**What to produce**
Copy out every line of the data where the word "hmap" is found.

*** Begin section ***

import Literature.NumberTheory.EllipticCurves.PoonenRainsCocycle
import Literature.NumberTheory.EllipticCurves.TwoAdicImageSurjectivityModTwoProofs
import Literature.NumberTheory.EllipticCurves.TwoTorsionChordIdentities
import HarnessLib

/-!
# Kummer isotropy for the Poonen–Rains form at level `2`, I: the theta cocycle on a Kummer cocycle

Setting: `E/K` elliptic (model `W`, `2 ≠ 0`), a `K`-field `L` (a completion), `F = L̄ ⊇ K̄` via the tree's
embedding `ι = closureEmb L`, `Q ∈ E(F)` with `2Q ∈ E(L)`, and the local Kummer cocycle
`ξ_σ = θ⁻¹(σQ − Q) ∈ E[2](K̄)` (`WeierstrassCurve.localKummerCocycle`).  This file computes the
`K̄ˣ`-valued theta cocycle `conn ξ (σ,τ) = χ_σ(ξ_τ)·m(ξ_σ, σξ_τ)` of the level-`2` Heisenberg datum
(`heisenbergGm`, frame `v_T = s_T u_T`) EXPLICITLY:

* `coe_toMul_conn_heisenbergGm_comap` — **`conn(σ,τ) = σ(s_{ξτ}) · s_{ξσ} · M(ξσ, σξτ) / s_{ξ(στ)}`**
  (`M` = Mumford's theta table `gmTable`, `s` the chosen square roots), for any crossed homomorphism
  `ξ` of any `Γ → Γ_K`;
* transport along `ι`: `closureEmb_smul` (`ι(θσ·a) = σ·ι(a)`), `map_gmTable` (`ι ∘ M = tableOf (ι ∘ x)`),
  `map_four_Droot` (`Ψ′_F(ι eᵢ) = 4 ι(Dᵢ)`, Vieta);
* the GEOMETRY of the Kummer cocycle: `smul_eq_add_pointsMap` (`σQ = Q + ι(ξ_σ)`),
  `pointsMap_T` (the `2`-torsion points over `F` are `(ι eᵢ, ι tᵢ)`), and for `2Q ≠ O` the chord
  description `addX_eq_translAbsc'` (`x(Q + Tᵢ) = ι eᵢ + ι Dᵢ/(x_Q − ι eᵢ)`, from (T1)
  `four_mul_sub_mul_addX_sub` and Vieta).

With `A_mul_A_mul_table` / `div_sq_eq_one_of_chord` (`ThetaIsotropyIdentities`) these give the explicit
`μ₂`-valued splitting of the Poonen–Rains cocycle on Kummer classes (sequel: `prClass (κ(Q)) = 0`,
Poonen–Rains 2012 Prop. 4.8).  References: [PoonenRains2012] §4.1, Prop. 4.8; [SilvermanAEC2009] III.2.3,
VIII.§2 (Kummer pairing via halves of points).  No named fact.
-/

set_option autoImplicit false

noncomputable section

open scoped Classical

namespace Literature.NumberTheory.EllipticCurves

namespace ThetaLevelTwo

open Literature.Algebra.Homology
open Literature.NumberTheory.GaloisRepresentations Literature.NumberTheory.GaloisRepresentations.DiscreteGaloisModule
open Literature.NumberTheory.EllipticCurves.DokchitserDokchitser2012 (vec idx frame T xT permGal T_permGal smul_xT
  coe_T_ne_zero eq_zero_or_eq_T roots_twoTorsionPolynomial)
open WeierstrassCurve Field

universe u

variable {K : Type u} [Field K] (W : WeierstrassCurve K) [W.IsElliptic] (h2 : (2 : K) ≠ 0)

/-! ### The theta cocycle of a crossed homomorphism, explicitly in `K̄` -/

/-- **The `K̄ˣ`-valued theta cocycle, explicitly**: for a crossed homomorphism `ξ` of `Γ` (acting through
`θ : Γ → Γ_K`), `conn ξ (σ,τ) = θσ(s_{ξτ}) · s_{ξσ} · M(ξσ, θσ ξτ) / s_{ξ(στ)}` in `K̄`, where `s_P` is the
chosen square root attached to the frame letter of `P` and `M` the theta table.
[cite: PoonenRains2012, Prop. 4.5 and Cor. 4.6 (Heisenberg group and its connecting map)] -/
theorem coe_toMul_conn_heisenbergGm_comap {Γ : Type*} [Monoid Γ] (θ : Γ →* absoluteGaloisGroup K)
    (ξ : Γ → geomTorsion W 2) (hξ : ((heisenbergGm W h2).comap θ).IsCrossedHom ξ) (σ τ : Γ) :
    ((Additive.toMul (((heisenbergGm W h2).comap θ).conn ξ σ τ) : (AlgebraicClosure K)ˣ) : AlgebraicClosure K)
      = (θ σ • (((thetaData W h2).sUnit (frame W h2 (ξ τ)) : (AlgebraicClosure K)ˣ) : AlgebraicClosure K))
        * ((thetaData W h2).sUnit (frame W h2 (ξ σ)) : AlgebraicClosure K)
        * (thetaData W h2).gmTable (frame W h2 (ξ σ)) (frame W h2 (θ σ • ξ τ))
        / ((thetaData W h2).sUnit (frame W h2 (ξ (σ * τ))) : AlgebraicClosure K) := by
  have hστ : ξ (σ * τ) = ξ σ + θ σ • ξ τ := hξ σ τ
  rw [HeisenbergDatum.conn_apply, HeisenbergDatum.comap_χ, HeisenbergDatum.comap_m, HeisenbergDatum.comap_ρ_apply,
    heisenbergGm_ρ_apply, heisenbergGm_χ, heisenbergGm_m, toMul_add, Units.val_mul,
    ThetaData.toMul_thetaDatum_χ, ThetaData.toMul_thetaDatum_m, hστ, map_add, frame_smul]
  simp only [Units.val_div_eq_div_val, Units.val_mul, ThetaData.coe_toMul_unitsAction, toMul_ofMul,
    ThetaData.coe_gmUnit]
  have hs : ∀ v : V, ((thetaData W h2).sUnit v : AlgebraicClosure K) ≠ 0 := fun v => ((thetaData W h2).sUnit v).ne_zero
  rw [show (thetaData W h2).ρ = frameAction W h2 from rfl, ← frame_smul W h2 (θ σ) (ξ τ)]
  field_simp

/-! ### Transport along the embedding `ι : K̄ → L̄` -/

variable (L : Type u) [Field L] [Algebra K L]

/-- The embedding `ι = closureEmb L : K̄ → L̄` intertwines the restriction `θ = absGaloisRestrict K L`:
`ι(θσ · a) = σ · ι(a)`. [cite: SerreGaloisCohomology1997, II.§1.1 (compatible pairs for a field extension)] -/
theorem closureEmb_smul (σ : absoluteGaloisGroup L) (a : AlgebraicClosure K) :
    closureEmb (K := K) L (absGaloisRestrict K L σ • a) = σ • closureEmb (K := K) L a := by
  rw [← resGal_eq_absGaloisRestrict, resGal_eq]
  exact apply_resGalAuxOfEmb_apply (closureEmb (K := K) L) σ a

/-- `ι` maps the theta table of `K̄` to the theta table of the embedded roots (`ι` is a ring map).
[cite: PoonenRains2012, §4.1 (functoriality of the Heisenberg group in the field)] -/
theorem map_gmTable (v w : V) :
    closureEmb (K := K) L ((thetaData W h2).gmTable v w)
      = (if v = 0 ∨ w = 0 then (1 : AlgebraicClosure L) else if v = w then
          (closureEmb (K := K) L ((thetaData W h2).x (idx v) - (thetaData W h2).x (idx v + 1))
            * closureEmb (K := K) L ((thetaData W h2).x (idx v) - (thetaData W h2).x (idx v + 2)))⁻¹
        else (closureEmb (K := K) L ((thetaData W h2).x (idx v)) - closureEmb (K := K) L ((thetaData W h2).x (idx w)))⁻¹) := by
  unfold ThetaData.gmTable ThetaData.D
  split_ifs <;> simp [map_sub, map_mul]

/-! ### The geometry of the local Kummer cocycle -/

variable [CharZero K]

/-- `σ • Q = Q + ι(ξ_σ)` for the local Kummer cocycle `ξ` of `Q` (`2Q ∈ E(L)`).
[cite: SilvermanAEC2009, VIII.§2 (the Kummer pairing κ(P, σ) = σQ − Q)] -/
theorem smul_eq_add_pointsMap (Q : localPoints W L)
    (hQ : (2 : ℤ) • Q ∈ MulAction.fixedPoints (absoluteGaloisGroup L) (localPoints W L)) (σ : absoluteGaloisGroup L) :
    σ • Q = Q + pointsMap W L ((W.localKummerCocycle 2 two_ne_zero Q hQ).1 σ : geomTorsion W 2) := by
  rw [W.pointsMap_localKummerCocycle_apply 2 two_ne_zero Q hQ σ]
  abel

omit [W.IsElliptic] [CharZero K] in
/-- The image in `E(L̄)` of a point of `E(K̄)` with coordinates `(x, y)` has coordinates `(ι x, ι y)`.
[cite: SilvermanAEC2009, X.§4 (points over K̄ inside K̄_v)] -/
theorem pointsMap_some {x y : AlgebraicClosure K}
    (h : (W.baseChange (AlgebraicClosure K)).toAffine.Nonsingular x y) :
    ∃ h' : (W.baseChange (AlgebraicClosure L)).toAffine.Nonsingular (closureEmb (K := K) L x) (closureEmb (K := K) L y),
      pointsMap W L (Affine.Point.some x y h : geomPoints W) = Affine.Point.some _ _ h' :=
  ⟨_, Affine.Point.map_some (f := closureEmb (K := K) L) h⟩

omit [CharZero K] in
/-- The nonzero `2`-torsion point `Tᵢ ∈ E(K̄)` has affine coordinates `(xᵢ, yᵢ)` with `xᵢ = xT i`.
[cite: SilvermanAEC2009, III.2.3 (2-torsion points)] -/
theorem exists_coe_T_eq_some (i : Fin 3) :
    ∃ (x y : AlgebraicClosure K) (h : (W.baseChange (AlgebraicClosure K)).toAffine.Nonsingular x y),
      (T W h2 i : geomPoints W) = Affine.Point.some x y h ∧ xT W h2 i = x := by
  have hne := coe_T_ne_zero W h2 i
  have hx : xT W h2 i = DokchitserDokchitser2012.xco W (T W h2 i : geomPoints W) := rfl
  revert hne hx
  generalize (T W h2 i : geomPoints W) = P
  intro hne hx
  change (W.baseChange (AlgebraicClosure K)).toAffine.Point at P
  rcases P with _ | ⟨x, y, h⟩
  · exact absurd rfl hne
  · exact ⟨x, y, h, rfl, hx⟩

omit [CharZero K] in
/-- **Vieta over `K̄`, mapped to `L̄`**: `12(ι eᵢ)² + 2b₂(ι eᵢ) + 2b₄ = 4 ι(Dᵢ)` for the base-changed curve
over `L̄` (`Dᵢ = Droot W h2 i`). [cite: SilvermanAEC2009, III.1 and Ex. III.3.7 (d) (the 2-division cubic and its roots)] -/
theorem derivative_eval_closureEmb_xT (i : Fin 3) :
    12 * closureEmb (K := K) L (xT W h2 i) ^ 2 + 2 * (W.baseChange (AlgebraicClosure L)).b₂ * closureEmb (K := K) L (xT W h2 i)
        + 2 * (W.baseChange (AlgebraicClosure L)).b₄
      = 4 * closureEmb (K := K) L (Droot W h2 i) := by
  have h4 : (4 : K) ≠ 0 := by
    rw [show (4 : K) = 2 * 2 by norm_num]; exact mul_ne_zero h2 h2
  have ha : W.twoTorsionPolynomial.a ≠ 0 := h4
  have h3 := roots_twoTorsionPolynomial W h2
  have hb := Cubic.b_eq_three_roots (φ := algebraMap K (AlgebraicClosure K)) ha h3
  have hc := Cubic.c_eq_three_roots (φ := algebraMap K (AlgebraicClosure K)) ha h3
  simp only [twoTorsionPolynomial, map_ofNat, map_mul] at hb hc
  -- coefficients of the base change to `L̄` are `ι` of those over `K̄`
  have hb' : (W.baseChange (AlgebraicClosure L)).b₂ = closureEmb (K := K) L (algebraMap K (AlgebraicClosure K) W.b₂) := by
    simp only [baseChange, map_b₂, AlgHom.commutes]
  have hc' : (W.baseChange (AlgebraicClosure L)).b₄ = closureEmb (K := K) L (algebraMap K (AlgebraicClosure K) W.b₄) := by
    simp only [baseChange, map_b₄, AlgHom.commutes]
  have hS : xT W h2 i + xT W h2 (i + 1) + xT W h2 (i + 2) = xT W h2 0 + xT W h2 1 + xT W h2 2 := by
    fin_cases i <;> simp <;> ring
  have hP : xT W h2 i * xT W h2 (i + 1) + xT W h2 i * xT W h2 (i + 2) + xT W h2 (i + 1) * xT W h2 (i + 2)
      = xT W h2 0 * xT W h2 1 + xT W h2 0 * xT W h2 2 + xT W h2 1 * xT W h2 2 := by
    fin_cases i <;> simp <;> ring
  have key : 12 * xT W h2 i ^ 2 + 2 * algebraMap K (AlgebraicClosure K) W.b₂ * xT W h2 i
      + 2 * algebraMap K (AlgebraicClosure K) W.b₄ = 4 * Droot W h2 i := by
    simp only [Droot]
    linear_combination (2 * xT W h2 i) * hb + hc + (8 * xT W h2 i) * hS - 4 * hP
  have := congrArg (closureEmb (K := K) L) key
  simp only [map_add, map_mul, map_pow, map_ofNat] at this
  rw [hb', hc']
  exact this

omit [CharZero K] in
/-- **Chord description of the local Kummer cocycle.**  For `Q = (x_Q, y_Q) ∈ E(L̄)` with `2Q ≠ O` and the
`2`-torsion point `ι(Tᵢ) = (ι eᵢ, ι yᵢ)`: `x_Q ≠ ι eᵢ`, and `x(Q + ι Tᵢ) = ι eᵢ + ι Dᵢ/(x_Q − ι eᵢ)`
((T1) `four_mul_sub_mul_addX_sub` + Vieta). [cite: SilvermanAEC2009, III.2.3 (translation by a 2-torsion point)] -/
theorem addX_closureEmb_xT_eq {xQ yQ : AlgebraicClosure L}
    (hQ : (W.baseChange (AlgebraicClosure L)).toAffine.Nonsingular xQ yQ) (i : Fin 3)
    (hx : xQ ≠ closureEmb (K := K) L (xT W h2 i)) :
    ∀ (y : AlgebraicClosure K) (h : (W.baseChange (AlgebraicClosure K)).toAffine.Nonsingular (xT W h2 i) y),
      (T W h2 i : geomPoints W) = Affine.Point.some (xT W h2 i) y h →
      (W.baseChange (AlgebraicClosure L)).toAffine.addX xQ (closureEmb (K := K) L (xT W h2 i))
          ((W.baseChange (AlgebraicClosure L)).toAffine.slope xQ (closureEmb (K := K) L (xT W h2 i)) yQ
            (closureEmb (K := K) L y))
        = closureEmb (K := K) L (xT W h2 i)
          + closureEmb (K := K) L (Droot W h2 i) / (xQ - closureEmb (K := K) L (xT W h2 i)) := by
  intro y h hT
  obtain ⟨h', hmap⟩ := pointsMap_some W L h
  -- `ι Tᵢ` is `2`-torsion, so `η(ι Tᵢ) = 0`
  have h2T' : pointsMap W L ((T W h2 i : geomPoints W) + (T W h2 i : geomPoints W)) = 0 := by
    rw [DokchitserDokchitser2012.coe_add_self_eq_zero W, map_zero]
  rw [map_add, hT, hmap] at h2T'
  have h2T : (Affine.Point.some _ _ h' : (W.baseChange (AlgebraicClosure L)).toAffine.Point)
      + Affine.Point.some _ _ h' = 0 := h2T'
  have ht : 2 * closureEmb (K := K) L y + (W.baseChange (AlgebraicClosure L)).a₁ * closureEmb (K := K) L (xT W h2 i)
      + (W.baseChange (AlgebraicClosure L)).a₃ = 0 :=
    (TwoTorsionChord.eta_eq_zero_iff_add_self_eq_zero (W.baseChange (AlgebraicClosure L)) h').mpr h2T
  have hT1 := TwoTorsionChord.four_mul_sub_mul_addX_sub (W := W.baseChange (AlgebraicClosure L)) hQ.1 h'.1 ht hx
  rw [derivative_eval_closureEmb_xT W h2 L i] at hT1
  have hx' : xQ - closureEmb (K := K) L (xT W h2 i) ≠ 0 := sub_ne_zero.mpr hx
  have h4 : (4 : AlgebraicClosure L) ≠ 0 := by
    have h2F : (2 : AlgebraicClosure L) ≠ 0 := by
      rw [show (2 : AlgebraicClosure L) = algebraMap K (AlgebraicClosure L) 2 by rw [map_ofNat]]
      exact (map_ne_zero _).mpr h2
    rw [show (4 : AlgebraicClosure L) = 2 * 2 by norm_num]
    exact mul_ne_zero h2F h2F
  have hT1' := mul_left_cancel₀ h4 hT1
  have key : (W.baseChange (AlgebraicClosure L)).toAffine.addX xQ (closureEmb (K := K) L (xT W h2 i))
        ((W.baseChange (AlgebraicClosure L)).toAffine.slope xQ (closureEmb (K := K) L (xT W h2 i)) yQ
          (closureEmb (K := K) L y)) - closureEmb (K := K) L (xT W h2 i)
      = closureEmb (K := K) L (Droot W h2 i) / (xQ - closureEmb (K := K) L (xT W h2 i)) := by
    rw [eq_div_iff hx']
    linear_combination hT1'
  linear_combination key

end ThetaLevelTwo

end Literature.NumberTheory.EllipticCurves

*** End section ***

**Answer space**
  obtain ⟨h', hmap⟩ := pointsMap_some W L h
  rw [map_add, hT, hmap] at h2T'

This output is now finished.